As for mediocrity, I suppose we will have to agree to disagree on that aspect. I have honestly known far more vitriol directed at the practically Roger Waters solo album The Wall.
Best,
J


----------



## whitey019

I have to respectfully, totally disagree with you! DSOTM and WYWH are two of my favorite recordings and SACD made them even better.


----------



## lcaillo

Personally, I thing WYWH is their best album, but DSOTM is a great one as well. Like all music and other forms of art, it may not be something that is appealing to many, but I think they are a couple of my favorites.

No need to be vitriolic, different people like different stuff.


----------



## robbo266317

I also reflect the opinions stated above. Not everyone is going to like a "classic" album or artist as everyone's tastes are different.
There are people who enjoy Slipknot and Justin Beiber, it doesn't matter as long as _you_ enjoy the experience.

I was going to post Vitriol by Bluejuice - but the language is a bit racy.....


----------



## Sonnie

I have absolutely worn out a couple of DSOTM discs in my days. I think I have 3-4 more copies that have never been opened. I don't use CD's much any longer, so they may not ever get opened. Nowadays we put most everything on the HDD in the vehicle or on a USB flash drive. I also have several variations of DSOTM on vinyl.

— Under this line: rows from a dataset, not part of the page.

import Literature.RepresentationTheory.TwistedCoinvariants
import HarnessLib

/-!
# Twisted coinvariants: composing two transports through a common model, with a scalar twist

Topic `RepresentationTheory`; namespace `Literature.RepresentationTheory.TwistedCoinv` (sequel of `TwistedCoinvariants`).  KERNEL ONLY: theorems; no definition,
no named fact, no `sorry`.  Cell `hodgecm-mathlib` (D-0151), programme P5 (crux HLiu418 = stmt-HodgeConjecture-24832), piece **(C4)-core (generic)** of the
road card `F0/P5/A-p18/g23/ROAD-L4if-v3.A-p18g23.md` §6 (A-p18 (g23), 2026-08-31).

The situation of the in-house road for [Liu2021, Lem. D.1 (4)] «if»: one model representation `ρ₁` of `G` (the theta representation `ω ∘ s_λ^{T}`), two
other representations `ρ_b`, `ρ_k` whose `χ_b`- resp. `χ`-coinvariants under the centre `ι : H →* G` are identified with those of `ρ₁` ALONG two maps
`κ_b, κ_k : G → G` (`e₁ ∘ rep(g) = rep(κ_b g) ∘ e₁`, ★ `exists_coinv_equiv_localPiGalConj`; `e₃ ∘ rep(g) = rep(κ_k g) ∘ e₃`, ★ `exists_coinv_equiv_localCongr_k`),
and a pointwise comparison `rep(κ_b g) = c(g) • rep(κ_k g)` on the model (the central determinant twist of ★ `localPiGalConj_eq_localCenter_mul_localCongr`).
* **`exists_equiv_of_two_transports`**: then `E := e₃⁻¹ ∘ e₁ : (ρ_b)_{H,χ_b} ≃ (ρ_k)_{H,χ}` satisfies `E ∘ rep(g) = c(g) • rep(g) ∘ E` — in the road's words
  **`Θ_{ξ∘bar₁}(λᶜ, −a) ≅ (ξ ∘ det⁻¹) ⊗ Θ_ξ(λ, m₀a)`** once instantiated.  Pure linear algebra.
Nothing of the cited sources is asserted; HC_CM is proved only modulo the printed citations until rung 0 closes.

## References
* [GelbartRogawski1991] S. Gelbart, J. Rogawski, Invent. Math. 105 (1991), §3.1 Remark p. 457 L4–13.
* [MoeglinVignerasWaldspurger1987] LNM 1291 (1987), Chap. 2 II.2; Chap. 3 IV.
* [Liu2021] Y. Liu, App. D §D.1 Step 3 (l. 5221), Lemma D.1 (4) (l. 5235).
-/

set_option autoImplicit false

noncomputable section

namespace Literature.RepresentationTheory.TwistedCoinv

variable {k : Type*} [CommRing k] {G H S : Type*} [Group G] [Group H] [AddCommGroup S] [Module k S]

/-- **Composing two transports through a common model, with a scalar twist.**  `E := e₃⁻¹ ∘ e₁` satisfies `E ∘ rep_b(g) = c(g) • rep_k(g) ∘ E`.
[cite: GelbartRogawski1991, §3.1 Remark p. 457 L4–13] [cite: Liu2021, App. D §D.1 Step 3 (l. 5221)] -/
theorem exists_equiv_of_two_transports (ρ₁ ρb ρk : Representation k G S) (ι : H →* G) (χ χb : H →* kˣ) (κb κk : G → G) (c : G → k)
    (hc₁ : ∀ (g : G) (h : H), Commute (ρ₁ g) ((ρ₁.comp ι) h)) (hcb : ∀ (g : G) (h : H), Commute (ρb g) ((ρb.comp ι) h))
    (hck : ∀ (g : G) (h : H), Commute (ρk g) ((ρk.comp ι) h))
    (e₁ : Coinv (ρb.comp ι) χb ≃ₗ[k] Coinv (ρ₁.comp ι) χ) (he₁ : ∀ (g : G) (x : Coinv (ρb.comp ι) χb), e₁ (rep χb ρb hcb g x) = rep χ ρ₁ hc₁ (κb g) (e₁ x))
    (e₃ : Coinv (ρk.comp ι) χ ≃ₗ[k] Coinv (ρ₁.comp ι) χ) (he₃ : ∀ (g : G) (x : Coinv (ρk.comp ι) χ), e₃ (rep χ ρk hck g x) = rep χ ρ₁ hc₁ (κk g) (e₃ x))
    (h2 : ∀ (g : G) (y : Coinv (ρ₁.comp ι) χ), rep χ ρ₁ hc₁ (κb g) y = c g • rep χ ρ₁ hc₁ (κk g) y) :
    ∃ E : Coinv (ρb.comp ι) χb ≃ₗ[k] Coinv (ρk.comp ι) χ, ∀ (g : G) (x : Coinv (ρb.comp ι) χb), E (rep χb ρb hcb g x) = c g • rep χ ρk hck g (E x) := by
  refine ⟨e₁.trans e₃.symm, fun g x => ?_⟩
  rw [LinearEquiv.trans_apply, LinearEquiv.trans_apply, he₁, h2, map_smul]
  congr 1
  rw [LinearEquiv.symm_apply_eq, he₃, LinearEquiv.apply_symm_apply]

/-- the same, read as an isomorphism in the other direction: `E′ := e₁⁻¹ ∘ e₃ : (ρ_k)_{H,χ} ≃ (ρ_b)_{H,χ_b}` with `c(g) • E′ ∘ rep_k(g) = rep_b(g) ∘ E′`.
[cite: GelbartRogawski1991, §3.1 Remark p. 457 L4–13] [cite: Liu2021, App. D §D.1 Step 3 (l. 5221)] -/
theorem exists_equiv_of_two_transports' (ρ₁ ρb ρk : Representation k G S) (ι : H →* G) (χ χb : H →* kˣ) (κb κk : G → G) (c : G → k)
    (hc₁ : ∀ (g : G) (h : H), Commute (ρ₁ g) ((ρ₁.comp ι) h)) (hcb : ∀ (g : G) (h : H), Commute (ρb g) ((ρb.comp ι) h))
    (hck : ∀ (g : G) (h : H), Commute (ρk g) ((ρk.comp ι) h))
    (e₁ : Coinv (ρb.comp ι) χb ≃ₗ[k] Coinv (ρ₁.comp ι) χ) (he₁ : ∀ (g : G) (x : Coinv (ρb.comp ι) χb), e₁ (rep χb ρb hcb g x) = rep χ ρ₁ hc₁ (κb g) (e₁ x))
    (e₃ : Coinv (ρk.comp ι) χ ≃ₗ[k] Coinv (ρ₁.comp ι) χ) (he₃ : ∀ (g : G) (x : Coinv (ρk.comp ι) χ), e₃ (rep χ ρk hck g x) = rep χ ρ₁ hc₁ (κk g) (e₃ x))
    (h2 : ∀ (g : G) (y : Coinv (ρ₁.comp ι) χ), rep χ ρ₁ hc₁ (κb g) y = c g • rep χ ρ₁ hc₁ (κk g) y) :
    ∃ E' : Coinv (ρk.comp ι) χ ≃ₗ[k] Coinv (ρb.comp ι) χb, ∀ (g : G) (x : Coinv (ρk.comp ι) χ), c g • E' (rep χ ρk hck g x) = rep χb ρb hcb g (E' x) := by
  obtain ⟨E, hE⟩ := exists_equiv_of_two_transports ρ₁ ρb ρk ι χ χb κb κk c hc₁ hcb hck e₁ he₁ e₃ he₃ h2
  refine ⟨E.symm, fun g x => ?_⟩
  apply E.injective
  rw [map_smul, hE, LinearEquiv.apply_symm_apply, LinearEquiv.apply_symm_apply]

/-- **∃-form** (the shape in which the transports are delivered): from `∃ e₁`, `∃ e₃` with the two equivariances and the pointwise comparison, `∃ E` with
`E ∘ rep_b(g) = c(g) • rep_k(g) ∘ E`.  (The destructuring happens here, in a small context.) [cite: GelbartRogawski1991, §3.1 Remark p. 457 L4–13]
[cite: Liu2021, App. D §D.1 Step 3 (l. 5221)] -/
theorem exists_equiv_of_two_transports_of_exists (ρ₁ ρb ρk : Representation k G S) (ι : H →* G) (χ χb : H →* kˣ) (κb κk : G → G) (c : G → k)
    (hc₁ : ∀ (g : G) (h : H), Commute (ρ₁ g) ((ρ₁.comp ι) h)) (hcb : ∀ (g : G) (h : H), Commute (ρb g) ((ρb.comp ι) h))
    (hck : ∀ (g : G) (h : H), Commute (ρk g) ((ρk.comp ι) h))
    (h₁ : ∃ e₁ : Coinv (ρb.comp ι) χb ≃ₗ[k] Coinv (ρ₁.comp ι) χ, ∀ (g : G) (x : Coinv (ρb.comp ι) χb), e₁ (rep χb ρb hcb g x) = rep χ ρ₁ hc₁ (κb g) (e₁ x))
    (h₃ : ∃ e₃ : Coinv (ρk.comp ι) χ ≃ₗ[k] Coinv (ρ₁.comp ι) χ, ∀ (g : G) (x : Coinv (ρk.comp ι) χ), e₃ (rep χ ρk hck g x) = rep χ ρ₁ hc₁ (κk g) (e₃ x))
    (h2 : ∀ (g : G) (y : Coinv (ρ₁.comp ι) χ), rep χ ρ₁ hc₁ (κb g) y = c g • rep χ ρ₁ hc₁ (κk g) y) :
    ∃ E : Coinv (ρb.comp ι) χb ≃ₗ[k] Coinv (ρk.comp ι) χ, ∀ (g : G) (x : Coinv (ρb.comp ι) χb), E (rep χb ρb hcb g x) = c g • rep χ ρk hck g (E x) := by
  obtain ⟨e₁, he₁⟩ := h₁
  obtain ⟨e₃, he₃⟩ := h₃
  exact exists_equiv_of_two_transports ρ₁ ρb ρk ι χ χb κb κk c hc₁ hcb hck e₁ he₁ e₃ he₃ h2

end Literature.RepresentationTheory.TwistedCoinv

end
import Summits.PneNP.PneNP.Theorems.PermanentDescentCollapseMakesPermanentEasyDefs
import Mathlib.Data.Nat.Bitwise

/-!
# Route PermanentDescent, crux `CollapseMakesPermanentEasy` (stmt-PneNP-16142), line `birth` v2 — `stub_soundT`

Registered stub `stub_soundT` of the skeleton `Cruxes/CollapseMakesPermanentEasy/Lines/birth.lean` (v2), over the
objects of `Theorems/PermanentDescentCollapseMakesPermanentEasyDefs.lean` (namespace
`Summit.PneNP.PneNP.Theorems.PermCert`): SOUNDNESS of the Laplace certificate — a table `W` that
is good up to length `N` (`GoodT χ W B N`) answers every bit query `⟨s, bin i⟩`, `|s| = m² ≤ N`,
`i < B`, by the true bit `i` of the permanent `permWord m s`.

Proof. Bit `i < B` of the table's value `valT χ W B s` (binary digits = the answers, least
significant first) is the answer `ansT χ W s i` (`testBit` of `bitsToNat` reads the list). By
induction on the side `m` the values of a good table ARE the permanents: at `m = 0` the word is
empty and both sides are `1` (`rhsT` at the empty word; `permWord 0 s = 1`, hypothesis); at side
`k + 1` goodness gives `valT s = laplaceSum k s (valT χ W B)` (`Nat.sqrt ((k+1)²) = k + 1`), every
minor word `minorWord k j s` has length `k²` with `k² ≤ (k+1)² ≤ N`, so by the induction hypothesis
the Laplace sum is `laplaceSum k s (permWord k) = permWord (k + 1) s` (the Laplace hypothesis).
-/

set_option linter.dupNamespace false -- `Summit.PneNP.PneNP.…`: summit = sub-problem name (D-0017 single-conjunct layout)

namespace Summit.PneNP.PneNP.Theorems.PermCert

open _root_.Computability
open Literature.Computability.Complexity Literature.Computability.Complexity.Brick

/-- A minor word of side `k` has length `k²`. [folklore] -/
private theorem soundT_length_minorWord (k j : ℕ) (s : List Bool) :
    (minorWord k j s).length = k * k := by
  simp [minorWord]

/-- `bitsToNat` reads least significant bit first: bit `t` of the value is entry `t` of the list
(re-proof of the private `testBit_bitsToNat` of `MPGSignVerifierWitness.lean`, cf. the public twin
`Com.testBit_bitsToNat` of `StackWordArith.lean`, not imported here). [folklore] -/
private theorem soundT_testBit_bitsToNat :
    ∀ (l : List Bool) (t : ℕ), (bitsToNat l).testBit t = l.getD t false
  -- adapted from Literature/Computability/Complexity/StackWordArith.lean (`Com.testBit_bitsToNat`)
  | [], t => by simp
  | b :: l, 0 => by
    rw [bitsToNat_cons, show b.toNat + 2 * bitsToNat l = Nat.bit b (bitsToNat l) by
      rw [Nat.bit_val]; ring]
    simp
  | b :: l, t + 1 => by
    rw [bitsToNat_cons, show b.toNat + 2 * bitsToNat l = Nat.bit b (bitsToNat l) by
      rw [Nat.bit_val]; ring, Nat.testBit_bit_succ, soundT_testBit_bitsToNat l t]
    simp

/-- Bit `i < B` of the table's value of `s` is the table's answer to the query `⟨s, bin i⟩`. [folklore] -/
private theorem soundT_testBit_valT (χ : List Bool → Bool) (W : List (List Bool)) (B : ℕ)
    (s : List Bool) {i : ℕ} (hi : i < B) : (valT χ W B s).testBit i = ansT χ W s i := by
  rw [valT, soundT_testBit_bitsToNat, List.getD_eq_getElem?_getD, List.getElem?_map,
    List.getElem?_range hi]
  rfl

/-- The Laplace sum only depends on the values of `v` at the minor words. [folklore] -/
private theorem soundT_laplaceSum_congr (k : ℕ) (s : List Bool) (v v' : List Bool → ℕ)
    (h : ∀ j, v (minorWord k j s) = v' (minorWord k j s)) :
    laplaceSum k s v = laplaceSum k s v' := by
  unfold laplaceSum
  congr 1
  refine List.map_congr_left fun j _ => ?_
  rw [h j]

/-- **The values of a good table are the permanents**: if `W` is good up to length `N`, then
`valT χ W B s = permWord m s` for every word `s` of length `m² ≤ N` (induction on the side `m`
along the Laplace row expansion). [folklore] -/
private theorem soundT_valT_eq_permWord (χ : List Bool → Bool) (W : List (List Bool)) (B N : ℕ)
    (hL0 : ∀ s : List Bool, permWord 0 s = 1)
    (hLap : ∀ (k : ℕ) (s : List Bool), permWord (k + 1) s = laplaceSum k s (permWord k))
    (hG : GoodT χ W B N) :
    ∀ (m : ℕ) (s : List Bool), s.length = m * m → m * m ≤ N → valT χ W B s = permWord m s := by
  intro m
  induction m with
  | zero =>
    intro s hs _
    obtain rfl : s = [] := by simpa using hs
    rw [hG [] (by simp) (by simp), rhsT, if_pos List.length_nil, hL0]
  | succ k ih =>
    intro s hs hN
    have hsq : Nat.sqrt s.length = k + 1 := by rw [hs, Nat.sqrt_eq]
    have hne : s.length ≠ 0 := by rw [hs]; simp
    rw [hG s (by rw [hsq, hs]) (by rw [hs]; exact hN), rhsT, if_neg hne, hsq, Nat.add_sub_cancel,
      hLap]
    exact soundT_laplaceSum_congr k s _ _ fun j =>
      ih (minorWord k j s) (soundT_length_minorWord k j s)
        ((Nat.mul_self_le_mul_self (Nat.le_succ k)).trans hN)

/-- **Soundness of the Laplace certificate.** If the permanent in the word encoding satisfies
`permWord 0 s = 1` and the row-`0` Laplace expansion `permWord (k+1) s = laplaceSum k s (permWord k)`,
then every table `W` that is good up to length `N` (`GoodT χ W B N`: its values pass the Laplace test
at all square words of length `≤ N`) answers each bit query correctly: for `|s| = m² ≤ N` and `i < B`,
`ansT χ W s i` is bit `i` of `permWord m s`. (The values of a good table are the permanents by
induction on the side; bit `i` of the value is the `i`-th answer.) Source: the self-reducibility /
checkability of the permanent along its Laplace expansion, H. Minc, *Permanents* (1978), §1.2, as used
in Karp–Lipton-type search-to-decision arguments (S. Arora, B. Barak, *Computational Complexity*
(2009), Thm. 6.19, §8.6.2). [folklore] -/
theorem stub_soundT :
    ∀ (χ : List Bool → Bool) (W : List (List Bool)) (B N : ℕ),
      (∀ s : List Bool, permWord 0 s = 1) →
      (∀ (k : ℕ) (s : List Bool), permWord (k + 1) s = laplaceSum k s (permWord k)) →
      GoodT χ W B N →
      ∀ (m : ℕ) (s : List Bool) (i : ℕ), s.length = m * m → m * m ≤ N → i < B →
        ansT χ W s i = (permWord m s).testBit i := by
  intro χ W B N hL0 hLap hG m s i hs hN hi
  rw [← soundT_valT_eq_permWord χ W B N hL0 hLap hG m s hs hN, soundT_testBit_valT χ W B s hi]

end Summit.PneNP.PneNP.Theorems.PermCert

It may be that you would appreciate it more if you grew up listening to the music and maybe had a chance to go to a concert. Then again, my wife hardly knew who Pink Floyd was when we got married in 1984. After giving her a full dose of it on a regular basis at about 130db in my car... and taking her to a concert (Division Bell in 1993-94), she is nearly as avid of a fan as I am. 

DSOTM is not even my favorite album. My favorite is Momentary Lapse Of Reason... I love that album... I love it vastly better than DSOTM. It is loaded with great songs that do wonders for a sound system and my ears. While I think I have every album PF ever produced (I may be missing a few bootlegs), I am more of a David Gilmour era fan. Although I like the older and early music okay, it certainly does not do as much for me as what DSOTM and after has done for me. WYWH is a fabulous album as well. My favorite live album is Delicate Sound Of Thunder.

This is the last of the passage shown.